| Stored data entries |
################
import Summits.HubbardSuperconductivity.HubbardSuperconductivity.Theorems.AnisotropyChordTransferFibre3FinXCEval
import Summits.HubbardSuperconductivity.HubbardSuperconductivity.Theorems.AnisotropyChordTransferFibre3FinXBCert

/-!
# Route `AnisotropyChord` / H0 rotor rung: FIN small-`L` row-C evaluator — soundness of the real-space sums

Soundness layer 1 of `…Fibre3FinXCEval` on a checked λ-cell for the ground profile (`f = groundF L λ₂`, even, swap- and
x-mirror-symmetric): the four-direction gradients `gradAt` (g4 `mem_cellOracle4` + index maps, `ground_swap`), the sup bound
`xcMok`, `xcQ0` (`Q₀`), `xcRbar` (`R̄`), `xcX` (`X`), `xcPsi` (`Ψ`), `xcC0x`/`xcRowSum` (`Σ_{b∉{0,x̂}} C0(x̂,b)²` via p1's
`c0Explicit_holds`), natural-coordinate forms of `IsNN`, `InD`, `Rwt`.  The brackets `Chi`, `Nhi`, `T⁺` and the cell certificate are
`…Fibre3FinXCCert`.
Prover seat `hubbard-h0-rotor-p3` g5; helper for piece A = stmt-HubbardSuperconductivity-23918 of rung 19089 (`--supports`, helper
class).  WHAT THIS IS NOT: nothing here proves superconductivity in the Hubbard model (rotor TARGET as worded stays FALSE, g15 verdict);
soundness lemmas for the FIN certificates of ONE conditional reduction.  Tree imports only; no sorry, no new axioms.
-/

set_option linter.dupNamespace false
set_option autoImplicit false

namespace Summit.HubbardSuperconductivity.HubbardSuperconductivity.Theorems.AnisotropyChord.Transfer.Fibre3

namespace FinXB

open scoped BigOperators
open Finset Hole2 FinCell

variable {L : ℕ} [NeZero L]

/-! ## Natural coordinates -/

/-- shorthand: the natural momentum / site `(r₁, r₂)`. -/
def np (L : ℕ) (r1 r2 : ℕ) : Tor L := ((((r1 : ℕ) : ZMod L)), (((r2 : ℕ) : ZMod L)))

omit [NeZero L] in
/-- casts below `L` are injective. [folklore] -/
theorem natCast_eq_iff {i j : ℕ} (hi : i < L) (hj : j < L) : ((i : ℕ) : ZMod L) = ((j : ℕ) : ZMod L) ↔ i = j := by
  constructor
  · intro h
    have := (ZMod.natCast_eq_natCast_iff' i j L).mp h
    rwa [Nat.mod_eq_of_lt hi, Nat.mod_eq_of_lt hj] at this
  · rintro rfl; rfl

omit [NeZero L] in
/-- `−1 = L − 1` in `ZMod L`. [folklore] -/
theorem neg_one_eq_cast (hL : 1 ≤ L) : (-1 : ZMod L) = (((L - 1 : ℕ)) : ZMod L) := by
  rw [Nat.cast_sub hL, Nat.cast_one, ZMod.natCast_self, zero_sub]

omit [NeZero L] in
/-- `ex`, `ey` and their negatives at natural coordinates. [folklore] -/
theorem ex_eq [NeZero L] (hL : 3 ≤ L) : ex L = np L 1 0 ∧ -ex L = np L (L - 1) 0 ∧ ey L = np L 0 1 ∧ -ey L = np L 0 (L - 1) := by
  have h1 := neg_one_eq_cast (L := L) (by omega)
  unfold ex ey np
  refine ⟨?_, ?_, ?_, ?_⟩
  · simp
  · rw [Prod.neg_mk, neg_zero, h1]; simp
  · simp
  · rw [Prod.neg_mk, neg_zero, h1]; simp

/-- `eDir j` at natural coordinates. [folklore] -/
theorem eDir_eq (hL : 3 ≤ L) {j : ℕ} (hj : j < 4) :
    eDir L j = if j = 0 then np L 1 0 else if j = 1 then np L (L - 1) 0 else if j = 2 then np L 0 1 else np L 0 (L - 1) := by
  obtain ⟨h0, h1, h2, h3⟩ := ex_eq (L := L) hL
  unfold eDir
  interval_cases j
  · simpa using h0
  · simpa using h1
  · simpa using h2
  · simpa using h3

omit [NeZero L] in
/-- `IsNN` at natural coordinates. [folklore] -/
theorem isNN_np [NeZero L] (hL : 3 ≤ L) {r1 r2 : ℕ} (h1 : r1 < L) (h2 : r2 < L) :
    IsNN L (np L r1 r2) = true ↔
      ((r1 = 1 ∧ r2 = 0) ∨ (r1 = L - 1 ∧ r2 = 0) ∨ (r1 = 0 ∧ r2 = 1) ∨ (r1 = 0 ∧ r2 = L - 1)) := by
  have hneg := neg_one_eq_cast (L := L) (by omega)
  have hL1 : 1 < L := by omega
  have hLm : L - 1 < L := by omega
  have hL0 : 0 < L := by omega
  unfold IsNN np
  rw [hneg]
  simp only [Bool.or_eq_true, decide_eq_true_eq, Prod.mk.injEq]
  rw [← Nat.cast_one, ← Nat.cast_zero (R := ZMod L), natCast_eq_iff h1 hL1, natCast_eq_iff h2 hL0, natCast_eq_iff h1 hLm,
    natCast_eq_iff h1 hL0, natCast_eq_iff h2 hL1, natCast_eq_iff h2 hLm]
  tauto

omit [NeZero L] in
/-- the zero site at natural coordinates. [folklore] -/
theorem np_eq_zero [NeZero L] {r1 r2 : ℕ} (h1 : r1 < L) (h2 : r2 < L) : np L r1 r2 = 0 ↔ (r1 = 0 ∧ r2 = 0) := by
  unfold np
  rw [Prod.mk_eq_zero, natCast_zmod_eq_zero L h1, natCast_zmod_eq_zero L h2]

/-- the regular-site test at natural coordinates. [folklore] -/
theorem isRegN_iff (hL : 3 ≤ L) {r1 r2 : ℕ} (h1 : r1 < L) (h2 : r2 < L) :
    isRegN L r1 r2 = true ↔ IsReg L (np L r1 r2) := by
  unfold IsReg
  rw [Ne, np_eq_zero h1 h2, Bool.eq_false_iff, ne_eq, isNN_np hL h1 h2]
  simp only [isRegN, Bool.not_eq_true', Bool.eq_false_iff, ne_eq, Bool.or_eq_true, Bool.and_eq_true, beq_iff_eq]
  tauto

/-- the core test `a ∉ {0, x̂}` at natural coordinates. [folklore] -/
theorem notCore_iff (hL : 3 ≤ L) {r1 r2 : ℕ} (h1 : r1 < L) (h2 : r2 < L) :
    notCore r1 r2 = true ↔ (np L r1 r2 ≠ 0 ∧ np L r1 r2 ≠ ex L) := by
  rw [Ne, np_eq_zero h1 h2, (ex_eq (L := L) hL).1]
  unfold np
  rw [Ne, Prod.mk.injEq, natCast_eq_iff h1 (by omega : 1 < L), natCast_eq_iff h2 (by omega : 0 < L)]
  simp only [notCore, Bool.not_eq_true', Bool.eq_false_iff, ne_eq, Bool.or_eq_true, Bool.and_eq_true, beq_iff_eq]
  tauto

/-! ## Gradients in the four directions -/

omit [NeZero L] in
/-- `D_{−x̂} f(x,y) = −D_{x̂} f(x+1, y)`. [folklore] -/
theorem Dgrad_negx [NeZero L] (f : Tor L → ℝ) (x y : ZMod L) :
    Dgrad L f (-ex L) (x, y) = -Dgrad L f (ex L) (x + 1, y) := by
  unfold Dgrad ex
  simp only [Prod.neg_mk, neg_zero, Prod.mk_sub_mk, sub_neg_eq_add, sub_zero, add_sub_cancel_right]
  ring

omit [NeZero L] in
/-- `D_ŷ f(x,y) = D_{x̂} f(y,x)` for a swap-symmetric `f`. [folklore] -/
theorem Dgrad_ey_swap [NeZero L] {f : Tor L → ℝ} (hsw : ∀ r : Tor L, f (r.2, r.1) = f r) (x y : ZMod L) :
    Dgrad L f (ey L) (x, y) = Dgrad L f (ex L) (y, x) := by
  have e1 : f (x, y) = f (y, x) := by simpa using hsw (y, x)
  have e2 : f (x, y - 1) = f (y - 1, x) := by simpa using hsw (y - 1, x)
  unfold Dgrad ex ey
  simp only [Prod.mk_sub_mk, sub_zero]
  rw [e1, e2]

omit [NeZero L] in
/-- `D_{−ŷ} f(x,y) = −D_{x̂} f(y+1,x)` for a swap-symmetric `f`. [folklore] -/
theorem Dgrad_negy_swap [NeZero L] {f : Tor L → ℝ} (hsw : ∀ r : Tor L, f (r.2, r.1) = f r) (x y : ZMod L) :
    Dgrad L f (-ey L) (x, y) = -Dgrad L f (ex L) (y + 1, x) := by
  have e1 : f (x, y) = f (y, x) := by simpa using hsw (y, x)
  have e3 : f (x, y + 1) = f (y + 1, x) := by simpa using hsw (y + 1, x)
  unfold Dgrad ex ey
  simp only [Prod.neg_mk, neg_zero, Prod.mk_sub_mk, sub_neg_eq_add, sub_zero, add_sub_cancel_right]
  rw [e1, e3]; ring

/-- ★ `D_e f` from the `x̂`-gradient table for the ground profile (swap symmetry), all four directions. [folklore] -/
theorem mem_gradAt (hL : 5 ≤ L) {Δ lam2 : ℝ} (hΔ0 : 0 ≤ Δ) (hΔ1 : Δ < 1) {f : Tor L → ℝ} (hf : IsGroundTwoMagnon L Δ lam2 f)
    {la lb : ℤ} (hla : (la : ℝ) ≤ lam2 * ((D : ℤ) : ℝ)) (hlb : lam2 * ((D : ℤ) : ℝ) ≤ (lb : ℝ))
    (hchk : groundCellCheck L la lb = true) {j : ℕ} (hj : j < 4) {r1 r2 : ℕ} (h1 : r1 < L) (h2 : r2 < L) :
    mem (Dgrad L f (eDir L j) (np L r1 r2)) (gradAt L (gTab4 L la lb) j r1 r2) := by
  have hL3 : 3 ≤ L := by omega
  have hL0 : 0 < L := by omega
  have hlam : 0 < lam2 := lam2_pos L hL3 hΔ1 hf.1
  have hfe : f = groundF L lam2 := ground_eq_explicit L (by omega) hΔ0 hΔ1 hf
  have hsw : ∀ r : Tor L, f (r.2, r.1) = f r := fun r => by rw [hfe]; exact groundF_swap lam2 r
  -- the `x̂` table
  have hx : ∀ a b : ℕ, a < L → b < L →
      mem (Dgrad L f (ex L) ((((a : ℕ) : ZMod L)), (((b : ℕ) : ZMod L)))) (getF (gTab4 L la lb) a b) := by
    intro a b ha hb
    have h := mem_cellOracle4 (L := L) hL3 hlam hla hlb hchk 1 0 a b (by omega) hL0 ha hb
    unfold cellOracle4 dOracle4 at h
    rw [hfe]
    unfold ex
    simpa using h
  have hr1' : (r1 + 1) % L < L := Nat.mod_lt _ hL0
  have hr2' : (r2 + 1) % L < L := Nat.mod_lt _ hL0
  have hc1 : ((((r1 + 1) % L : ℕ)) : ZMod L) = ((r1 : ℕ) : ZMod L) + 1 := by
    rw [ZMod.natCast_mod]; push_cast; ring
  have hc2 : ((((r2 + 1) % L : ℕ)) : ZMod L) = ((r2 : ℕ) : ZMod L) + 1 := by
    rw [ZMod.natCast_mod]; push_cast; ring
  unfold gradAt np
  interval_cases j
  · -- `x̂`
    have e : eDir L 0 = ex L := rfl
    rw [e]; simpa using hx r1 r2 h1 h2
  · -- `−x̂`
    have e : eDir L 1 = -ex L := rfl
    rw [e, Dgrad_negx]
    have h := mem_ineg (hx _ _ hr1' h2)
    rw [hc1] at h
    simpa using h
  · -- `ŷ`
    have e : eDir L 2 = ey L := rfl
    rw [e, Dgrad_ey_swap hsw]
    simpa using hx r2 r1 h2 h1
  · -- `−ŷ`
    have e : eDir L 3 = -ey L := rfl
    rw [e, Dgrad_negy_swap hsw]
    have h := mem_ineg (hx _ _ hr2' h1)
    rw [hc2] at h
    simpa using h

/-! ## The sup bound and the real-space sums -/

/-- every site is a natural site. [folklore] -/
theorem eq_np (r : Tor L) : r = np L r.1.val r.2.val := by
  unfold np; ext <;> simp

/-- ★ `xcMok` bounds `sup |f|`. [folklore] -/
theorem abs_le_of_xcMok {f : Tor L → ℝ} {ft : List (List Iv)} (hft : TabEncl L f ft) {Mz : ℤ}
    (h : xcMok L ft Mz = true) (r : Tor L) : |f r| ≤ (Mz : ℝ) / ((D : ℤ) : ℝ) := by
  have hD := D_pos
  have h1 : r.1.val < L := ZMod.val_lt _
  have h2 : r.2.val < L := ZMod.val_lt _
  rw [eq_np r]
  obtain ⟨hlo, hhi⟩ := hft r.1.val r.2.val h1 h2
  unfold xcMok at h
  rw [List.all_eq_true] at h
  have h' := h r.1.val (List.mem_range.mpr h1)
  rw [List.all_eq_true] at h'
  have h'' := h' r.2.val (List.mem_range.mpr h2)
  rw [Bool.and_eq_true, decide_eq_true_eq, decide_eq_true_eq] at h''
  obtain ⟨ha, hb⟩ := h''
  have ha' : -(((getF ft r.1.val r.2.val).1 : ℤ) : ℝ) ≤ (Mz : ℝ) := by exact_mod_cast ha
  have hb' : (((getF ft r.1.val r.2.val).2 : ℤ) : ℝ) ≤ (Mz : ℝ) := by exact_mod_cast hb
  rw [le_div_iff₀ hD]
  unfold np
  have e : |f ((((r.1.val : ℕ) : ZMod L)), (((r.2.val : ℕ) : ZMod L)))| * ((D : ℤ) : ℝ)
      = |f ((((r.1.val : ℕ) : ZMod L)), (((r.2.val : ℕ) : ZMod L))) * ((D : ℤ) : ℝ)| := by
    rw [abs_mul, abs_of_pos hD]
  rw [e, abs_le]
  constructor <;> linarith

/-- ★ `Q₀ ∈ xcQ0`. [folklore] -/
theorem mem_xcQ0 {f : Tor L → ℝ} {ft : List (List Iv)} (hft : TabEncl L f ft) : mem (Q0 L f) (xcQ0 L ft) := by
  unfold Q0 xcQ0
  rw [sum_tor_range]
  refine mem_psum _ _ L fun r1 h1 => mem_psum _ _ L fun r2 h2 => ?_
  have e : f ((((r1 : ℕ) : ZMod L)), (((r2 : ℕ) : ZMod L))) ^ 4 = (f ((((r1 : ℕ) : ZMod L)), (((r2 : ℕ) : ZMod L))) ^ 2) ^ 2 := by
    ring
  rw [e]
  exact mem_isqP (mem_isqP (hft r1 r2 h1 h2))

/-- the regular weight at a natural site off the core is the squared `x̂`-gradient of `f`. [folklore] -/
theorem Rwt_np (hL : 3 ≤ L) {Δ : ℝ} {f : Tor L → ℝ} {r1 r2 : ℕ} (h1 : r1 < L) (h2 : r2 < L) :
    Rwt L Δ f (np L r1 r2) = if notCore r1 r2 then Dgrad L f (ex L) (np L r1 r2) ^ 2 else 0 := by
  have hc := notCore_iff (L := L) hL h1 h2
  unfold Rwt
  by_cases hn : notCore r1 r2 = true
  · obtain ⟨ha, hb⟩ := hc.mp hn
    have hK : K1 L = ex L := rfl
    rw [if_pos hn, if_neg (by rw [hK]; push Not; exact ⟨ha, hb⟩)]
    unfold gradx sfun Dgrad
    have hb' : np L r1 r2 - K1 L ≠ 0 := by rw [hK]; exact sub_ne_zero.mpr hb
    rw [if_neg ha, if_neg hb', hK]
    ring
  · rw [if_neg hn]
    have : ¬ (np L r1 r2 ≠ 0 ∧ np L r1 r2 ≠ ex L) := fun h => hn (hc.mpr h)
    push Not at this
    have hK : K1 L = ex L := rfl
    rw [if_pos]
    rw [hK]
    by_cases h0 : np L r1 r2 = 0
    · exact Or.inl h0
    · exact Or.inr (this h0)

/-- ★ `R̄ ∈ xcRbar` (any table enclosing the `x̂`-gradient). [folklore] -/
theorem mem_xcRbar (hL : 3 ≤ L) {Δ : ℝ} {f : Tor L → ℝ} {gx : List (List Iv)}
    (hgx : ∀ r1 r2 : ℕ, r1 < L → r2 < L → mem (Dgrad L f (ex L) (np L r1 r2)) (getF gx r1 r2)) :
    mem (Rbar L Δ f) (xcRbar L gx) := by
  unfold Rbar xcRbar
  rw [sum_tor_range]
  refine mem_psum _ _ L fun r1 h1 => mem_psum _ _ L fun r2 h2 => ?_
  have e := Rwt_np (L := L) hL (Δ := Δ) (f := f) h1 h2
  unfold np at e
  rw [e]
  by_cases hn : notCore r1 r2 = true
  · rw [if_pos hn]; simp only [hn, if_true]; exact mem_isqP (hgx r1 r2 h1 h2)
  · rw [if_neg hn]; simp only [hn]; exact mem_zero

omit [NeZero L] in
/-- the shifted cosine: `cos(2π(r₁ − 1)/L) = cos(2π((r₁ + L − 1) mod L)/L)`. [folklore] -/
theorem cos_shift_pred (hL : 1 ≤ L) (r1 : ℕ) :
    Real.cos (2 * Real.pi * ((r1 : ℝ) - 1) / L) = Real.cos (2 * Real.pi * (((r1 + (L - 1)) % L : ℕ) : ℝ) / L) := by
  have hL0 : 0 < L := by omega
  have hLr : (L : ℝ) ≠ 0 := by exact_mod_cast (ne_of_gt hL0)
  rw [← cos_mod L hL0]
  have e : 2 * Real.pi * (((r1 + (L - 1) : ℕ)) : ℝ) / L = 2 * Real.pi * ((r1 : ℝ) - 1) / L + 2 * Real.pi := by
    rw [Nat.cast_add, Nat.cast_sub hL]; push_cast; field_simp; ring
  rw [e, Real.cos_add_two_pi]

/-- ★ `X ∈ xcX`. [folklore] -/
theorem mem_xcX (hL : 3 ≤ L) {Δ : ℝ} {f : Tor L → ℝ} {gx : List (List Iv)}
    (hgx : ∀ r1 r2 : ℕ, r1 < L → r2 < L → mem (Dgrad L f (ex L) (np L r1 r2)) (getF gx r1 r2)) :
    mem (Xmom L Δ f) (xcX L gx (cosTab L)) := by
  have hL0 : 0 < L := by omega
  unfold Xmom xcX
  rw [sum_tor_range]
  refine mem_psum _ _ L fun r1 h1 => mem_psum _ _ L fun r2 h2 => ?_
  have e := Rwt_np (L := L) hL (Δ := Δ) (f := f) h1 h2
  unfold np at e
  rw [e]
  have hv : ((((r1 : ℕ) : ZMod L), ((r2 : ℕ) : ZMod L)) : Tor L).1.val = r1 := by
    simp only [ZMod.val_natCast, Nat.mod_eq_of_lt h1]
  rw [hv, cos_shift_pred (by omega) r1]
  have hidx : (r1 + (L - 1)) % L < L := Nat.mod_lt _ hL0
  by_cases hn : notCore r1 r2 = true
  · rw [if_pos hn]; simp only [hn, if_true]
    rw [getIv_cosTab hidx]
    exact mem_imul (mem_isqP (hgx r1 r2 h1 h2)) (mem_isub mem_one (mem_cosIv hL hidx))
  · rw [if_neg hn]; simp only [hn]; rw [zero_mul]; exact mem_zero

/-- the nearest neighbours are `IsNN`. [folklore] -/
theorem isNN_eDir (j : ℕ) : IsNN L (eDir L j) = true := by
  have hm := eDir_mem L j
  unfold IsNN
  unfold nnList at hm
  simp only [List.mem_cons, List.not_mem_nil, or_false] at hm
  simp only [Bool.or_eq_true, decide_eq_true_eq]
  tauto

/-- ★ `Ψ ∈ xcPsi` for the ground profile. [folklore] -/
theorem mem_xcPsi (hL : 5 ≤ L) {Δ lam2 : ℝ} (hΔ0 : 0 ≤ Δ) (hΔ1 : Δ < 1) {f : Tor L → ℝ} (hf : IsGroundTwoMagnon L Δ lam2 f)
    {la lb : ℤ} (hla : (la : ℝ) ≤ lam2 * ((D : ℤ) : ℝ)) (hlb : lam2 * ((D : ℤ) : ℝ) ≤ (lb : ℝ))
    (hchk : groundCellCheck L la lb = true) :
    mem (PsiSum L Δ f) (xcPsi L (gTab4 L la lb)) := by
  classical
  have hL3 : 3 ≤ L := by omega
  unfold PsiSum xcPsi
  rw [nnList_sum_range]
  refine mem_psum _ _ 4 fun j hj => ?_
  rw [nnList_sum_range]
  refine mem_psum _ _ 4 fun j' hj' => mem_isqP ?_
  unfold psiCorr xcPsiPair
  rw [Finset.sum_filter, sum_tor_range]
  refine mem_psum _ _ L fun r1 h1 => mem_psum _ _ L fun r2 h2 => ?_
  have hreg := isRegN_iff (L := L) hL3 h1 h2
  unfold np at hreg
  by_cases hr : isRegN L r1 r2 = true
  · have hR := hreg.mp hr
    rw [if_pos hR]; simp only [hr, if_true]
    obtain ⟨h0, hnn⟩ := hR
    -- `D_e s = −D_e f` at a regular site
    have hds : ∀ {i : ℕ}, i < 4 → Dgrad L (sfun' L Δ f) (eDir L i) ((((r1 : ℕ) : ZMod L), ((r2 : ℕ) : ZMod L)))
        = -Dgrad L f (eDir L i) ((((r1 : ℕ) : ZMod L), ((r2 : ℕ) : ZMod L))) := by
      intro i hi
      have hne : ((((r1 : ℕ) : ZMod L), ((r2 : ℕ) : ZMod L)) : Tor L) - eDir L i ≠ 0 := by
        intro h
        rw [sub_eq_zero] at h
        rw [h, isNN_eDir i] at hnn
        exact Bool.noConfusion hnn
      unfold Dgrad sfun'
      rw [if_neg h0, if_neg hne]; ring
    rw [hds hj, hds hj', neg_mul_neg]
    exact mem_imul (mem_gradAt hL hΔ0 hΔ1 hf hla hlb hchk hj h1 h2) (mem_gradAt hL hΔ0 hΔ1 hf hla hlb hchk hj' h1 h2)
  · have hR : ¬ IsReg L ((((r1 : ℕ) : ZMod L), ((r2 : ℕ) : ZMod L))) := fun h => hr (hreg.mpr h)
    rw [if_neg hR]; simp only [hr]; exact mem_zero

end FinXB

end Summit.HubbardSuperconductivity.HubbardSuperconductivity.Theorems.AnisotropyChord.Transfer.Fibre3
################
| TASK TO CARRY OUT |
Retype exactly the lines of the data above that fall between the line with "mem (PsiSum L" and the line with "rw [if_neg h0, if_neg hne]; ring", inclusive, and add nothing.

| YOUR RESPONSE |
    mem (PsiSum L Δ f) (xcPsi L (gTab4 L la lb)) := by
  classical
  have hL3 : 3 ≤ L := by omega
  unfold PsiSum xcPsi
  rw [nnList_sum_range]
  refine mem_psum _ _ 4 fun j hj => ?_
  rw [nnList_sum_range]
  refine mem_psum _ _ 4 fun j' hj' => mem_isqP ?_
  unfold psiCorr xcPsiPair
  rw [Finset.sum_filter, sum_tor_range]
  refine mem_psum _ _ L fun r1 h1 => mem_psum _ _ L fun r2 h2 => ?_
  have hreg := isRegN_iff (L := L) hL3 h1 h2
  unfold np at hreg
  by_cases hr : isRegN L r1 r2 = true
  · have hR := hreg.mp hr
    rw [if_pos hR]; simp only [hr, if_true]
    obtain ⟨h0, hnn⟩ := hR
    -- `D_e s = −D_e f` at a regular site
    have hds : ∀ {i : ℕ}, i < 4 → Dgrad L (sfun' L Δ f) (eDir L i) ((((r1 : ℕ) : ZMod L), ((r2 : ℕ) : ZMod L)))
        = -Dgrad L f (eDir L i) ((((r1 : ℕ) : ZMod L), ((r2 : ℕ) : ZMod L))) := by
      intro i hi
      have hne : ((((r1 : ℕ) : ZMod L), ((r2 : ℕ) : ZMod L)) : Tor L) - eDir L i ≠ 0 := by
        intro h
        rw [sub_eq_zero] at h
        rw [h, isNN_eDir i] at hnn
        exact Bool.noConfusion hnn
      unfold Dgrad sfun'
      rw [if_neg h0, if_neg hne]; ring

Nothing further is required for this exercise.